┌──

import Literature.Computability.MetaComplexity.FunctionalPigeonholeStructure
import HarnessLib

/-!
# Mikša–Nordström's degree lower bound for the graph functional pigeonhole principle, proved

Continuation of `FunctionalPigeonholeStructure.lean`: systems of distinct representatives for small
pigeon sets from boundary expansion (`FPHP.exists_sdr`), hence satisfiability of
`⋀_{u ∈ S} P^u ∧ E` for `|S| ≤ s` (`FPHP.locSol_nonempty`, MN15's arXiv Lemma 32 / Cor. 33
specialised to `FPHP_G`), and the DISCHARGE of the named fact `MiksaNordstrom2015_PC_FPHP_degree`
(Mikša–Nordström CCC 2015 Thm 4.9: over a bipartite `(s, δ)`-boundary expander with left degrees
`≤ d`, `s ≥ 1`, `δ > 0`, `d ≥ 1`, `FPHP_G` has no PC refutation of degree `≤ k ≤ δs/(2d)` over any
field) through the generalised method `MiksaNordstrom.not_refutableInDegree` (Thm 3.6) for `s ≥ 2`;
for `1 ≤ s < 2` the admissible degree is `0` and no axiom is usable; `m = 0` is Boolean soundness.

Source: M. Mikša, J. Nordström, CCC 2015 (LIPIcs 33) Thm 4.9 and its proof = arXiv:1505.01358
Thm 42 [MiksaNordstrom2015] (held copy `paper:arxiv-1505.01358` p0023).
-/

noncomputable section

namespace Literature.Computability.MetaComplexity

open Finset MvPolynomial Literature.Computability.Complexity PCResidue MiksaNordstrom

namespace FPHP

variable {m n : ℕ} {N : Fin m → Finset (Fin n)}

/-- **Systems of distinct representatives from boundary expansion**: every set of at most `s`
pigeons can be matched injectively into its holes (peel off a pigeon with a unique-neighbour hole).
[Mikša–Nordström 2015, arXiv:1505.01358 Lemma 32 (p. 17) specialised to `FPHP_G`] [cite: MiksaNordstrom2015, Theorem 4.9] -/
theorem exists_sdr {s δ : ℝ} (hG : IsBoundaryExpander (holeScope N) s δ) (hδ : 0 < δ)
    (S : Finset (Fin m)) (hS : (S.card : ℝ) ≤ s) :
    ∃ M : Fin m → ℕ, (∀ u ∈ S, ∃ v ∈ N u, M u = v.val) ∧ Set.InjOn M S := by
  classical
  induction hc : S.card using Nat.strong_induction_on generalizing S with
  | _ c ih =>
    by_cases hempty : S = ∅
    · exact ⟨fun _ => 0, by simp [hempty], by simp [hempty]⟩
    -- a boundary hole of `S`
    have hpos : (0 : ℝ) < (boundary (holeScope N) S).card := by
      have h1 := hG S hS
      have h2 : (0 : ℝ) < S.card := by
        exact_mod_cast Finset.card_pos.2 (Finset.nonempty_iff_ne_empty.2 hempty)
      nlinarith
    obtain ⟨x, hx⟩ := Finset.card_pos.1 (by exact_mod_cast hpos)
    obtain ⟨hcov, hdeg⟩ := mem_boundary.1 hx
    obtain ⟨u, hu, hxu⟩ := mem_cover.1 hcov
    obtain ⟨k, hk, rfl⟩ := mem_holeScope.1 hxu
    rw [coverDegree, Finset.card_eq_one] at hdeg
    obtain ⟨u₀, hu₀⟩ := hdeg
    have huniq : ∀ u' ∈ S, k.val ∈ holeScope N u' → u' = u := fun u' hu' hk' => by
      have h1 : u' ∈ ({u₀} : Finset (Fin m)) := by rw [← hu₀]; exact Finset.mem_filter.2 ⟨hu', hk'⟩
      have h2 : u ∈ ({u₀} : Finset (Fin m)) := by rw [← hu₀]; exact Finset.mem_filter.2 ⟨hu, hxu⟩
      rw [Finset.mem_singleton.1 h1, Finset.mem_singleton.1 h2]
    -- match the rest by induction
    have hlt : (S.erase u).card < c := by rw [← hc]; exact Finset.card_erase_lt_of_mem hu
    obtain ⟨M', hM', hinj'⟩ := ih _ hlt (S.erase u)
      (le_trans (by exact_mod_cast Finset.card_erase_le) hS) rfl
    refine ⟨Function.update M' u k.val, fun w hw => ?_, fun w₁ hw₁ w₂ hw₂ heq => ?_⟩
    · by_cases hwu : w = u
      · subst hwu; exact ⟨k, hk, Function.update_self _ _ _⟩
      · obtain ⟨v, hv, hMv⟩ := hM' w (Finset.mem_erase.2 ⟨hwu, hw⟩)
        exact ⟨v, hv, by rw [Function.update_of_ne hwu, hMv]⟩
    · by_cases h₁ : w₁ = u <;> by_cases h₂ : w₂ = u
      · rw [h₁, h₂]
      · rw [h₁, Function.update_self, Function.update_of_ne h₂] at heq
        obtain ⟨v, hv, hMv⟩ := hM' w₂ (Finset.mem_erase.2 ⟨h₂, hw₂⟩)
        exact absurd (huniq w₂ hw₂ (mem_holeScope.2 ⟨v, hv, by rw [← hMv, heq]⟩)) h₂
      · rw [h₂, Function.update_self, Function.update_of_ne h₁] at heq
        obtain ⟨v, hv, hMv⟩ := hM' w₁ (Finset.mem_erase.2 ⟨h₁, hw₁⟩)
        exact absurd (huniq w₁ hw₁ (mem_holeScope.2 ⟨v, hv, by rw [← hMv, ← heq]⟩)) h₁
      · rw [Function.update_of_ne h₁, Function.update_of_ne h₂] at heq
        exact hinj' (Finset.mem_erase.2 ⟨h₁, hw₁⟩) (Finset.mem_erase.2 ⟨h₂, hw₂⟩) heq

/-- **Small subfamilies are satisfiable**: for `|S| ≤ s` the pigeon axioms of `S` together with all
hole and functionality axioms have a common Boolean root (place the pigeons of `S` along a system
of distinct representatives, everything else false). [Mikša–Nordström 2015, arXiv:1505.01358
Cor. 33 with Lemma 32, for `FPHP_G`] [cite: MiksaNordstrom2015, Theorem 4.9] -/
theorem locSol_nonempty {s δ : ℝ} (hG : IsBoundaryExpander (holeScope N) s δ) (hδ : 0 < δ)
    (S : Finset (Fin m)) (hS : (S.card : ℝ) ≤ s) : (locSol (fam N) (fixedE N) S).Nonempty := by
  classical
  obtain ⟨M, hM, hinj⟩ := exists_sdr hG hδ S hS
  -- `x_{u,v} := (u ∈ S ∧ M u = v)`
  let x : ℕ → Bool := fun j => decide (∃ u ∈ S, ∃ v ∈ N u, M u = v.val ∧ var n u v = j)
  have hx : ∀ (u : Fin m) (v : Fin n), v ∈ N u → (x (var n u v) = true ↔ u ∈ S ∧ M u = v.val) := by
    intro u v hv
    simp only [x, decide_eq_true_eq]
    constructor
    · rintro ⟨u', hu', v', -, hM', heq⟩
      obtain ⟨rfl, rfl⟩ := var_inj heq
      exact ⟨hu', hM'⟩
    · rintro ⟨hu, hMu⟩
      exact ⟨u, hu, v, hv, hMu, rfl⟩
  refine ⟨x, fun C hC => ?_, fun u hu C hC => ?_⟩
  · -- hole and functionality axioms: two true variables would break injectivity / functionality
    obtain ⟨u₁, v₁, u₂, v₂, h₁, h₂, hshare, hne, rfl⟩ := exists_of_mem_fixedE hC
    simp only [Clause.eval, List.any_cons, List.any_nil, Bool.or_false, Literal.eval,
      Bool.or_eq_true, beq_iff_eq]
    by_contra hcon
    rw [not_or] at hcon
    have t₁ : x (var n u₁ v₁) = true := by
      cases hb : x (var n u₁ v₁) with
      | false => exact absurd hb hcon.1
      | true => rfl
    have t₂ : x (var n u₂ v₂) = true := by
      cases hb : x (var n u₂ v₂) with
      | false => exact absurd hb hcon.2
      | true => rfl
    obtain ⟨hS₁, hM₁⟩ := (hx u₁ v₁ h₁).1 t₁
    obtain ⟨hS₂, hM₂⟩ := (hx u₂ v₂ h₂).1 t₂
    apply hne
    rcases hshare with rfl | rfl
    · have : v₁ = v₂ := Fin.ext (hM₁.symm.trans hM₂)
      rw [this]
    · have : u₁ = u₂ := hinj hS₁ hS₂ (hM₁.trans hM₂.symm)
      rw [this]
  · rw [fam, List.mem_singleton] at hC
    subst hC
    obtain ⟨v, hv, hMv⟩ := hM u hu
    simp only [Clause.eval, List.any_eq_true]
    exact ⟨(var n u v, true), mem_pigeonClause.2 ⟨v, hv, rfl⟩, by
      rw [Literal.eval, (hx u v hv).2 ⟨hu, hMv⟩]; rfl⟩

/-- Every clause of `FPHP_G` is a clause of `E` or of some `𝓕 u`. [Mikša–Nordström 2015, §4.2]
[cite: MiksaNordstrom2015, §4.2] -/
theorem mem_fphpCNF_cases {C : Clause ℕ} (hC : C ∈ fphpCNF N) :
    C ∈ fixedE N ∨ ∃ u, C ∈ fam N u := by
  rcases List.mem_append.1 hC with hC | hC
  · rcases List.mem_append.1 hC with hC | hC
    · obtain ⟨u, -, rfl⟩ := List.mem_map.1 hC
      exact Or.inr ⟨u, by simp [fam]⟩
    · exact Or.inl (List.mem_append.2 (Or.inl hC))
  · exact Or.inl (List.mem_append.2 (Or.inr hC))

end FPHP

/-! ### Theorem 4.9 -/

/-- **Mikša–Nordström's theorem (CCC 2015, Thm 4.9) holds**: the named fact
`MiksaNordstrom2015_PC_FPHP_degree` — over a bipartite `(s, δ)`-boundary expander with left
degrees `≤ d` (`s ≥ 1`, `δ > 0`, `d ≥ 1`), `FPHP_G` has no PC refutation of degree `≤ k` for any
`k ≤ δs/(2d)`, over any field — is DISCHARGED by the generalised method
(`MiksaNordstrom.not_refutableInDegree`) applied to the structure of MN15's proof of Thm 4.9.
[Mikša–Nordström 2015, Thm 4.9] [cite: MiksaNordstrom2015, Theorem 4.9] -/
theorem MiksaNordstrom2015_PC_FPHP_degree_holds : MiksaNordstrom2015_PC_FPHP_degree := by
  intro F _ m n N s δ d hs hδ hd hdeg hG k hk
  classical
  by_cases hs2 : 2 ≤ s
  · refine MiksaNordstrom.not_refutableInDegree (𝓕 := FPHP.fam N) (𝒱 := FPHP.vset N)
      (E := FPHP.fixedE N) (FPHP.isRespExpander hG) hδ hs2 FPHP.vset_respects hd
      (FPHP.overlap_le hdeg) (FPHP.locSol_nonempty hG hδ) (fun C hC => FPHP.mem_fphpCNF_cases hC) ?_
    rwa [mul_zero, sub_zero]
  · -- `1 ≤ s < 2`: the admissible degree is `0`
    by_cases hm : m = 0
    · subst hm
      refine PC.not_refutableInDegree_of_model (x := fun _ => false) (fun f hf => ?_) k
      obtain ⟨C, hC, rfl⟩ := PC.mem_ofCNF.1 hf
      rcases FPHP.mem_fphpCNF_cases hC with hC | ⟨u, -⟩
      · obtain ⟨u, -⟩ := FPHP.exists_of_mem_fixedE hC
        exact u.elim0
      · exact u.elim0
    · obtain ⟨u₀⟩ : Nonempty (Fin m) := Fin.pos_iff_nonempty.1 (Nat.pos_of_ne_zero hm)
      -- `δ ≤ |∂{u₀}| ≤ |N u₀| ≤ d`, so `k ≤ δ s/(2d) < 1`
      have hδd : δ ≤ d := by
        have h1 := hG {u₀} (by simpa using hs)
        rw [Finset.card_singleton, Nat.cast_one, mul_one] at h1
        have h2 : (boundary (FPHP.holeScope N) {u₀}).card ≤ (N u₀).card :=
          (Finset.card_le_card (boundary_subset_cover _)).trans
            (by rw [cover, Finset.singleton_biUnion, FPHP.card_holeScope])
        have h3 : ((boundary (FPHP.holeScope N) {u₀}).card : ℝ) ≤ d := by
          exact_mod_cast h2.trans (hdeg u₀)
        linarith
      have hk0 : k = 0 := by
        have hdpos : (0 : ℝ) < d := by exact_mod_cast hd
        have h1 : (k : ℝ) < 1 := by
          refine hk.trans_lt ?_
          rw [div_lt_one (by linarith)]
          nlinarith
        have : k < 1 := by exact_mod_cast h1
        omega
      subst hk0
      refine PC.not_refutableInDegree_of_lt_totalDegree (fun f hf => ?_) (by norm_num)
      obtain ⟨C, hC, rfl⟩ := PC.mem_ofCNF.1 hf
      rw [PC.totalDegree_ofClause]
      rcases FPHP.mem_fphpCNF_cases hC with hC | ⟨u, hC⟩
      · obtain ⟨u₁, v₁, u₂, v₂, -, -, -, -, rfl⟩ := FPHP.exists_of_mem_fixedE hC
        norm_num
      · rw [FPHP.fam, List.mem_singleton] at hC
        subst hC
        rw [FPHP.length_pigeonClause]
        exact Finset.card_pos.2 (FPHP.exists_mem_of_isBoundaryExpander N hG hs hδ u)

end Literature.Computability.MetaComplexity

└──

Assigned task
In the listing above, find the line holding "rcases hshare with rfl | rfl" and the line holding "rw [Literal.eval, (hx", then output those two lines and every line between them exactly.

Expected output
    rcases hshare with rfl | rfl
    · have : v₁ = v₂ := Fin.ext (hM₁.symm.trans hM₂)
      rw [this]
    · have : u₁ = u₂ := hinj hS₁ hS₂ (hM₁.trans hM₂.symm)
      rw [this]
  · rw [fam, List.mem_singleton] at hC
    subst hC
    obtain ⟨v, hv, hMv⟩ := hM u hu
    simp only [Clause.eval, List.any_eq_true]
    exact ⟨(var n u v, true), mem_pigeonClause.2 ⟨v, hv, rfl⟩, by
      rw [Literal.eval, (hx u v hv).2 ⟨hu, hMv⟩]; rfl⟩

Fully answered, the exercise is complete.